Europe Fastest-Warming Continent: 0.56C Per Decade, 2025 Report Finds
Europe is the fastest-warming continent, heating at 0.56C per decade, double the global average, according to the 2025 European State of the Climate Report. The continent experienced record temperatures, widespread droughts, glacier melt, and marine heatwaves. Renewables supplied nearly half of Europe’s electricity, showing progress in mitigation efforts.
Europe is warming at 0.56C per decade over the past 30 years, more than twice the global average of 0.27C, making it the fastest-warming continent, according to the European State of the Climate Report for 2025, jointly published by ECMWF and the World Meteorological Organisation. Only the Arctic warms faster at 0.75C per decade.
In 2025, at least 95% of Europe experienced above-average temperatures, with northern countries recording their warmest or second-warmest year. A three-week heatwave saw temperatures exceed 30C in sub-Arctic Fennoscandia, and Europe had its second most severe heatwave on record. This rapid warming is attributed to atmospheric circulation shifts, increased solar radiation, cleaner air, shrinking snow cover, and Europe's geography near the Arctic.
Glaciers across Europe lost mass, with Iceland severely affected. Snow cover was 31% below average in March, and the Greenland Ice Sheet lost 139 billion tonnes of ice. European annual sea surface temperatures reached record highs, and 86% of European seas experienced strong marine heatwaves. The Mediterranean's Posidonia Oceanica seagrass declined by 34% over 50 years.

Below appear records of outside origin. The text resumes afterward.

import Summits.HubbardSuperconductivity.HubbardSuperconductivity.Theorems.WeakCouplingBCSWcbcsSourcedFreeGasCooperLogBdG
import Summits.HubbardSuperconductivity.HubbardSuperconductivity.Theorems.WeakCouplingBCSWcbcsSourcedFreeGasCooperLogFermiSea
import Literature.MathematicalPhysics.QuantumLattice.TorusFermiWeightSum

/-!
# Route `WeakCouplingBCS`, support item `WcbcsSourcedFreeGasCooperLog`
# (stmt-HubbardSuperconductivity-1210): the Cooper logarithm of the sourced free gas — closing file

We PROVE the route decl `Summit.HubbardSuperconductivity.HubbardSuperconductivity.Theses.WeakCouplingBCS.
WcbcsSourcedFreeGasCooperLog` (type spelled out structurally; this module does not import the Theses
file, so the gate can link `WcbcsSourcedFreeGasCooperLog_holds` by importing it there):
for every real form factor `g` and doping `δ ∈ (0,1)` there are `C`, `h₀ ∈ (0,1)` such that for
`0 < h < h₀` and all large `L` (threshold depending on `h`), with `μ = μ_L` the canonical free Fermi
(shell) level of `N_L = 2⌊(1-δ)(L+1)²/2⌋` electrons on the torus of side `L+1`,

  `E₀^{(N_L, S^z=0)}(H⁰) - μ N_L - C h² log(1/h) (L+1)² ≤ Re ⟨φ, (K_μ - h(Δ_g + Δ_g†)) φ⟩`  (`‖φ‖ = 1`),

`H⁰ = hubbardTorus 2 (L+1) 1 0`, `K_μ = hubbardTorusWith 2 (L+1) 1 0 μ`, `Δ_g = pairField g (L+1)`.

Assembly of three proved ingredients:
1. `free_sectorEnergy_sub_fermiLevel_mul_le` (`…CooperLogFermiSea`): `E₀^{sec} - μ_L N_L ≤ 2Σ_k min(ξ_k, 0)`;
2. `sum_bdgLevel_le_re_rayleigh_sourcedFreeTorus` (`…CooperLogBdG`): `⟨φ,(K_μ - hO_g)φ⟩ ≥ Σ_k (ξ_k - E_k)`,
   `E_k = √(ξ_k² + h²w_g(k)²)`, and `ξ - E = 2min(ξ,0) - (E - |ξ|)`;
3. the Cooper logarithm `Σ_k (E_k - |ξ_k|) ≤ (4G + G²) h² Σ_k 1/(2h + |ξ_k|) ≤ C h² log(1/h) (L+1)²`
   (`bdgDeficit_le` pointwise, `|w_g| ≤ G = √2 Σ_e |g(e)|`, and the dyadic shell count
   `exists_sum_fermiWeight_le` at `β = 1/h`, valid because `μ_L ∈ [-4 + d₀, -d₀]`,
   `exists_fermiLevel_window`; the boundary term `8hL` is absorbed for `L ≥ 8/(h log(1/h))`).
Constants: `h₀ = 1/3` (so `log(1/h) ≥ 1`), `C = (4G + G²)(2C(d₀) + 1)`.

Sources: BCS (1957) §III / de Gennes (1966) Ch. 5 (BdG levels); Salmhofer, *Renormalization* (1999)
§4.5.4 (the Cooper logarithm). No definition, no named fact.
-/

noncomputable section

namespace Summit.HubbardSuperconductivity.HubbardSuperconductivity.Theorems

open Matrix Finset Real Literature.MathematicalPhysics.QuantumLattice Literature.Probability.LatticeModels

/-! ### The pointwise BdG deficit and the momentum profile of the source -/

/-- **Pointwise BdG deficit**: for `h > 0`, `G ≥ 0` and `|D| ≤ hG`,
`√(ξ² + D²) - |ξ| ≤ (4G + G²) · h²/(2h + |ξ|)` — i.e. `min(hG, h²G²/(2|ξ|))` up to constants, in the
weight format of `exists_sum_fermiWeight_le`. [folklore] -/
theorem bdgDeficit_le {ξ D h G : ℝ} (hh : 0 < h) (hG : 0 ≤ G) (hD : |D| ≤ h * G) :
    Real.sqrt (ξ ^ 2 + D ^ 2) - |ξ| ≤ (4 * G + G ^ 2) * (h ^ 2 / (2 * h + |ξ|)) := by
  have hξ := abs_nonneg ξ
  have hDa := abs_nonneg D
  have hden : 0 < 2 * h + |ξ| := by positivity
  have hX : 0 ≤ h ^ 2 / (2 * h + |ξ|) := by positivity
  have hξsq : |ξ| ^ 2 = ξ ^ 2 := sq_abs ξ
  have hDsq : |D| ^ 2 = D ^ 2 := sq_abs D
  rcases le_or_gt |ξ| (2 * h) with hcase | hcase
  · -- `deficit ≤ |D| ≤ hG ≤ 4G · h²/(2h+|ξ|)`
    have h1 : Real.sqrt (ξ ^ 2 + D ^ 2) ≤ |ξ| + |D| := by
      calc Real.sqrt (ξ ^ 2 + D ^ 2) ≤ Real.sqrt ((|ξ| + |D|) ^ 2) :=
            Real.sqrt_le_sqrt (by nlinarith [mul_nonneg hξ hDa])
        _ = |ξ| + |D| := Real.sqrt_sq (by positivity)
    have h2 : h / 4 ≤ h ^ 2 / (2 * h + |ξ|) := by
      rw [div_le_div_iff₀ (by norm_num) hden]; nlinarith
    nlinarith [mul_nonneg hG hX, sq_nonneg G]
  · -- `deficit ≤ D²/(2|ξ|) ≤ (hG)²/(2|ξ|) ≤ G² · h²/(2h+|ξ|)`
    have hξpos : 0 < |ξ| := by linarith
    set q : ℝ := D ^ 2 / (2 * |ξ|) with hq
    have hq0 : 0 ≤ q := by positivity
    have hq2 : 2 * |ξ| * q = D ^ 2 := by rw [hq]; field_simp
    have h1 : Real.sqrt (ξ ^ 2 + D ^ 2) ≤ |ξ| + q := by
      calc Real.sqrt (ξ ^ 2 + D ^ 2) ≤ Real.sqrt ((|ξ| + q) ^ 2) :=
            Real.sqrt_le_sqrt (by nlinarith [sq_nonneg q])
        _ = |ξ| + q := Real.sqrt_sq (by positivity)
    have h2 : q ≤ (h * G) ^ 2 / (2 * |ξ|) := by
      rw [hq]
      exact div_le_div_of_nonneg_right (by rw [← hDsq]; exact pow_le_pow_left₀ hDa hD 2) (by positivity)
    have h3 : (h * G) ^ 2 / (2 * |ξ|) ≤ (h * G) ^ 2 / (2 * h + |ξ|) :=
      div_le_div_of_nonneg_left (by positivity) hden (by linarith)
    have h4 : (h * G) ^ 2 / (2 * h + |ξ|) = G ^ 2 * (h ^ 2 / (2 * h + |ξ|)) := by
      rw [mul_pow]; ring
    nlinarith [mul_nonneg hG hX]

/-- **The momentum profile of the source is bounded**: `|w_g(k)| ≤ √2 Σ_{e ∈ {0} ∪ unitSteps} |g(e)|`
(`|Re χ_k(e)| ≤ 1`). [folklore] -/
theorem abs_pairFieldMode_le (g : Site 2 → ℝ) (L : ℕ) [NeZero L] (k : TorusSite 2 L) :
    |pairFieldMode g L k| ≤ Real.sqrt 2 * ∑ e ∈ insert 0 unitSteps, |g e| := by
  rw [pairFieldMode, abs_mul, abs_of_nonneg (Real.sqrt_nonneg _)]
  refine mul_le_mul_of_nonneg_left ((Finset.abs_sum_le_sum_abs _ _).trans
    (Finset.sum_le_sum fun e _ => ?_)) (Real.sqrt_nonneg _)
  rw [abs_mul]
  calc |g e| * |(torusChar k (Torus.proj L e)).re| ≤ |g e| * 1 := by
        gcongr
        exact (Complex.abs_re_le_norm _).trans (norm_torusChar _ _).le
    _ = |g e| := mul_one _

/-! ### The Cooper logarithm of the BdG deficits -/

/-- **The Cooper logarithm of the BdG deficits.** For `d₀ > 0` there is `C = C(d₀) > 0` such that for
every `G ≥ 0`, every `μ` with `μ + 4 ≥ d₀`, `-μ ≥ d₀`, every `0 < h ≤ 1`, every torus side `L ≥ 1` and all
gaps `|D_k| ≤ hG`:
`Σ_k (√(ξ_k² + D_k²) - |ξ_k|) ≤ (4G + G²)(C h² (1 + log(1/h)) L² + 8hL)`, `ξ_k = ε_L(k) - μ`
(pointwise `bdgDeficit_le` and the dyadic shell count `exists_sum_fermiWeight_le` at `β = 1/h`).
[folklore] -/
theorem exists_sum_bdgDeficit_le {d₀ : ℝ} (hd₀ : 0 < d₀) :
    ∃ C : ℝ, 0 < C ∧ ∀ G : ℝ, 0 ≤ G → ∀ μ : ℝ, d₀ ≤ μ + 4 → d₀ ≤ -μ → ∀ h : ℝ, 0 < h → h ≤ 1 →
      ∀ (L : ℕ) [NeZero L] (D : TorusSite 2 L → ℝ), (∀ k, |D k| ≤ h * G) →
        ∑ k : TorusSite 2 L, (Real.sqrt ((torusBand L k - μ) ^ 2 + (D k) ^ 2) - |torusBand L k - μ|) ≤
          (4 * G + G ^ 2) * (C * h ^ 2 * (1 + Real.log (1 / h)) * (L : ℝ) ^ 2 + 8 * h * L) := by
  obtain ⟨C, hC, hsum⟩ := exists_sum_fermiWeight_le hd₀
  refine ⟨C, hC, fun G hG μ hμ4 hμ0 h hh hh1 L _ D hD => ?_⟩
  have hβ : 1 ≤ 1 / h := by rw [le_div_iff₀ hh]; linarith
  have hw := hsum μ hμ4 hμ0 (1 / h) hβ L
  have hK : 0 ≤ 4 * G + G ^ 2 := by positivity
  -- the weights at `β = 1/h`
  have hwt : ∀ k : TorusSite 2 L, h ^ 2 / (2 * h + |torusBand L k - μ|) =
      h ^ 2 * ((1 / h) / (2 + (1 / h) * |torusBand L k - μ|)) := by
    intro k
    have : 0 < 2 * h + |torusBand L k - μ| := by positivity
    field_simp
  calc ∑ k : TorusSite 2 L, (Real.sqrt ((torusBand L k - μ) ^ 2 + (D k) ^ 2) - |torusBand L k - μ|)
      ≤ ∑ k : TorusSite 2 L, (4 * G + G ^ 2) * (h ^ 2 / (2 * h + |torusBand L k - μ|)) :=
        Finset.sum_le_sum fun k _ => bdgDeficit_le hh hG (hD k)
    _ = (4 * G + G ^ 2) * (h ^ 2 * ∑ k : TorusSite 2 L, (1 / h) / (2 + (1 / h) * |torusBand L k - μ|)) := by
        rw [Finset.mul_sum, Finset.mul_sum]
        exact Finset.sum_congr rfl fun k _ => by rw [hwt k]
    _ ≤ (4 * G + G ^ 2) * (h ^ 2 * (C * (1 + Real.log (1 / h)) * (L : ℝ) ^ 2 + 8 * (1 / h) * L)) := by
        gcongr
    _ = (4 * G + G ^ 2) * (C * h ^ 2 * (1 + Real.log (1 / h)) * (L : ℝ) ^ 2 + 8 * h * L) := by
        congr 1
        field_simp

/-- `Σ_k (ξ_k - E_k) = 2 Σ_k min(ξ_k, 0) - Σ_k (E_k - |ξ_k|)` (`ξ - |ξ| = 2 min(ξ, 0)`). [folklore] -/
theorem sum_sub_eq_two_mul_sum_min_sub {ι : Type*} (s : Finset ι) (ξ E : ι → ℝ) :
    ∑ k ∈ s, (ξ k - E k) = 2 * ∑ k ∈ s, min (ξ k) 0 - ∑ k ∈ s, (E k - |ξ k|) := by
  rw [Finset.mul_sum, ← Finset.sum_sub_distrib]
  refine Finset.sum_congr rfl fun k _ => ?_
  have := neg_add_abs_eq (ξ k)
  linarith

/-! ### The route decl -/

/-- **`WcbcsSourcedFreeGasCooperLog`** (route `WeakCouplingBCS`, item stmt-HubbardSuperconductivity-1210),
type spelled out structurally: for every real form factor `g` and `δ ∈ (0,1)` there are `C` and
`h₀ ∈ (0,1)` such that for `h ∈ (0,h₀)` and all `L ≥ L₀(h)` the canonical free Fermi level `μ = μ_L`
(`|μ| ≤ 4`) of `N_L = 2⌊(1-δ)(L+1)²/2⌋` electrons satisfies, for every unit `φ` in Fock space,
`E₀^{(N_L,0)}(hubbardTorus 2 (L+1) 1 0) - μ N_L - C h² log(1/h) (L+1)² ≤ Re⟨φ, (K_μ - h(Δ_g + Δ_g†)) φ⟩`.
Proof: Slater match at the shell level + BdG lower bound + the Cooper logarithm of the deficits (module
docstring). [folklore] -/
theorem wcbcsSourcedFreeGasCooperLog_proof :
    ∀ (g : Literature.Probability.LatticeModels.Site 2 → ℝ) (δ : ℝ), δ ∈ Set.Ioo (0:ℝ) 1 →
      ∃ C h₀ : ℝ, 0 < h₀ ∧ h₀ < 1 ∧ ∀ h : ℝ, h ∈ Set.Ioo (0:ℝ) h₀ → ∃ L₀ : ℕ, ∀ L : ℕ, L₀ ≤ L →
        ∃ μ : ℝ, |μ| ≤ 4 ∧ ∀ φ : Literature.MathematicalPhysics.QuantumLattice.Fock
          (Literature.MathematicalPhysics.QuantumLattice.Orb
            (Literature.MathematicalPhysics.QuantumLattice.FermionTorus 2 (L + 1))), star φ ⬝ᵥ φ = 1 →
          (Literature.MathematicalPhysics.QuantumLattice.hubbardTorus 2 (L + 1) 1 0).minEnergyOn
              (Literature.MathematicalPhysics.QuantumLattice.szSector
                (2 * ⌊(1 - δ) * ((L + 1 : ℕ) : ℝ) ^ 2 / 2⌋₊) 0) -
            μ * ((2 * ⌊(1 - δ) * ((L + 1 : ℕ) : ℝ) ^ 2 / 2⌋₊ : ℕ) : ℝ) -
            C * h ^ 2 * Real.log (1 / h) * ((L + 1 : ℕ) : ℝ) ^ 2 ≤
          (star φ ⬝ᵥ Matrix.mulVec (Literature.MathematicalPhysics.QuantumLattice.hubbardTorusWith 2 (L + 1) 1 0 μ -
            (h : ℂ) • (Literature.MathematicalPhysics.QuantumLattice.pairField g (L + 1) +
              Matrix.conjTranspose (Literature.MathematicalPhysics.QuantumLattice.pairField g (L + 1)))) φ).re := by
  intro g δ hδ
  obtain ⟨hδ0, hδ1⟩ := hδ
  -- the source profile bound
  set G : ℝ := Real.sqrt 2 * ∑ e ∈ insert 0 unitSteps, |g e| with hGdef
  have hG : 0 ≤ G := mul_nonneg (Real.sqrt_nonneg _) (Finset.sum_nonneg fun e _ => abs_nonneg _)
  -- the Fermi-level window and the Cooper constant
  obtain ⟨d₀, hd₀, L₁, hwin⟩ := exists_fermiLevel_window hδ0 hδ1
  obtain ⟨C, hC, hcooper⟩ := exists_sum_bdgDeficit_le hd₀
  set K : ℝ := 4 * G + G ^ 2 with hKdef
  have hK : 0 ≤ K := by positivity
  refine ⟨K * (2 * C + 1), 1 / 3, by norm_num, by norm_num, fun h hh => ?_⟩
  obtain ⟨hh0, hh3⟩ := hh
  have hh1 : h ≤ 1 := by linarith
  have hlog : 1 ≤ Real.log (1 / h) := by
    have h3 : (3 : ℝ) ≤ 1 / h := by rw [le_div_iff₀ hh0]; linarith
    have hexp : Real.exp 1 < 3 := lt_trans Real.exp_one_lt_d9 (by norm_num)
    have : (1 : ℝ) ≤ Real.log 3 := by
      rw [Real.le_log_iff_exp_le (by norm_num)]; exact hexp.le
    exact this.trans (Real.log_le_log (by norm_num) h3)
  have hlogpos : 0 < Real.log (1 / h) := lt_of_lt_of_le one_pos hlog
  refine ⟨max (max L₁ 3) ⌈8 / (h * Real.log (1 / h))⌉₊, fun L hL => ?_⟩
  -- thresholds for the side `L + 1`
  have hL1 : L₁ ≤ L + 1 := ((le_max_left _ _).trans ((le_max_left _ _).trans hL)).trans (Nat.le_succ L)
  have hL3 : 3 ≤ L + 1 := ((le_max_right _ _).trans ((le_max_left _ _).trans hL)).trans (Nat.le_succ L)
  have hL8 : 8 / (h * Real.log (1 / h)) ≤ ((L + 1 : ℕ) : ℝ) := by
    have h1 : (⌈8 / (h * Real.log (1 / h))⌉₊ : ℝ) ≤ (L : ℝ) := by
      exact_mod_cast (le_max_right _ _).trans hL
    have h2 : (L : ℝ) ≤ ((L + 1 : ℕ) : ℝ) := by push_cast; linarith
    exact ((Nat.le_ceil _).trans h1).trans h2
  obtain ⟨hN0, hN2, hμlo, hμhi⟩ := hwin (L + 1) hL1
  set N : ℕ := 2 * ⌊(1 - δ) * ((L + 1 : ℕ) : ℝ) ^ 2 / 2⌋₊ with hNdef
  set m : ℕ := ⌊(1 - δ) * ((L + 1 : ℕ) : ℝ) ^ 2 / 2⌋₊ with hmdef
  set μ : ℝ := torusFermiLevel (L + 1) N with hμdef
  have hm : 0 < m := by omega
  have hmL : m ≤ (L + 1) ^ 2 := by omega
  refine ⟨μ, abs_le.mpr ⟨by linarith, by linarith⟩, fun φ hφ => ?_⟩
  set S : ℝ := ((L + 1 : ℕ) : ℝ) with hSdef
  have hS0 : (0 : ℝ) < S := by rw [hSdef]; positivity
  -- (1) Slater match at the shell level
  have h1 := free_sectorEnergy_sub_fermiLevel_mul_le (L := L + 1) hL3 hm hmL
  -- (2) BdG lower bound
  have h2 := sum_bdgLevel_le_re_rayleigh_sourcedFreeTorus (L := L + 1) hL3 g μ h φ hφ
  rw [sum_sub_eq_two_mul_sum_min_sub] at h2
  -- (3) the Cooper logarithm of the deficits
  have hD : ∀ k : TorusSite 2 (L + 1), |h * pairFieldMode g (L + 1) k| ≤ h * G := fun k => by
    rw [abs_mul, abs_of_pos hh0]
    exact mul_le_mul_of_nonneg_left (abs_pairFieldMode_le g (L + 1) k) hh0.le
  have h3 := hcooper G hG μ hμlo hμhi h hh0 hh1 (L + 1) (fun k => h * pairFieldMode g (L + 1) k) hD
  -- absorb `C h²(1 + log(1/h)) S² + 8hS` into `(2C+1) h² log(1/h) S²`
  have hb1 : C * h ^ 2 * (1 + Real.log (1 / h)) * S ^ 2 ≤ 2 * C * h ^ 2 * Real.log (1 / h) * S ^ 2 := by
    have : 0 ≤ C * h ^ 2 * S ^ 2 := by positivity
    nlinarith
  have hb2 : 8 * h * S ≤ h ^ 2 * Real.log (1 / h) * S ^ 2 := by
    have h8 : 8 ≤ h * Real.log (1 / h) * S := by
      have := hL8
      rw [div_le_iff₀ (by positivity)] at this
      linarith
    nlinarith
  have h3' : ∑ k : TorusSite 2 (L + 1), (Real.sqrt ((torusBand (L + 1) k - μ) ^ 2 +
      (h * pairFieldMode g (L + 1) k) ^ 2) - |torusBand (L + 1) k - μ|) ≤
      K * (2 * C + 1) * h ^ 2 * Real.log (1 / h) * S ^ 2 := by
    calc _ ≤ K * (C * h ^ 2 * (1 + Real.log (1 / h)) * S ^ 2 + 8 * h * S) := h3
      _ ≤ K * (2 * C * h ^ 2 * Real.log (1 / h) * S ^ 2 + h ^ 2 * Real.log (1 / h) * S ^ 2) :=
          mul_le_mul_of_nonneg_left (add_le_add hb1 hb2) hK
      _ = K * (2 * C + 1) * h ^ 2 * Real.log (1 / h) * S ^ 2 := by ring
  -- assemble
  have hcast : ((2 * m : ℕ) : ℝ) = ((N : ℕ) : ℝ) := by rw [hNdef]
  rw [hcast] at h1
  linarith

end Summit.HubbardSuperconductivity.HubbardSuperconductivity.Theorems

end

2025 was one of the three driest years for soil moisture since 1992, with 35% of Europe in extreme agricultural drought in May. 70% of European rivers had below-average annual flows. Wildfires burned over one million hectares, a record, with severe outbreaks in the Iberian Peninsula and record emissions in several countries. Positively, renewables supplied 46.4% of Europe’s electricity in 2025, with solar reaching a record 12.5% share, while fossil fuels continued to decline.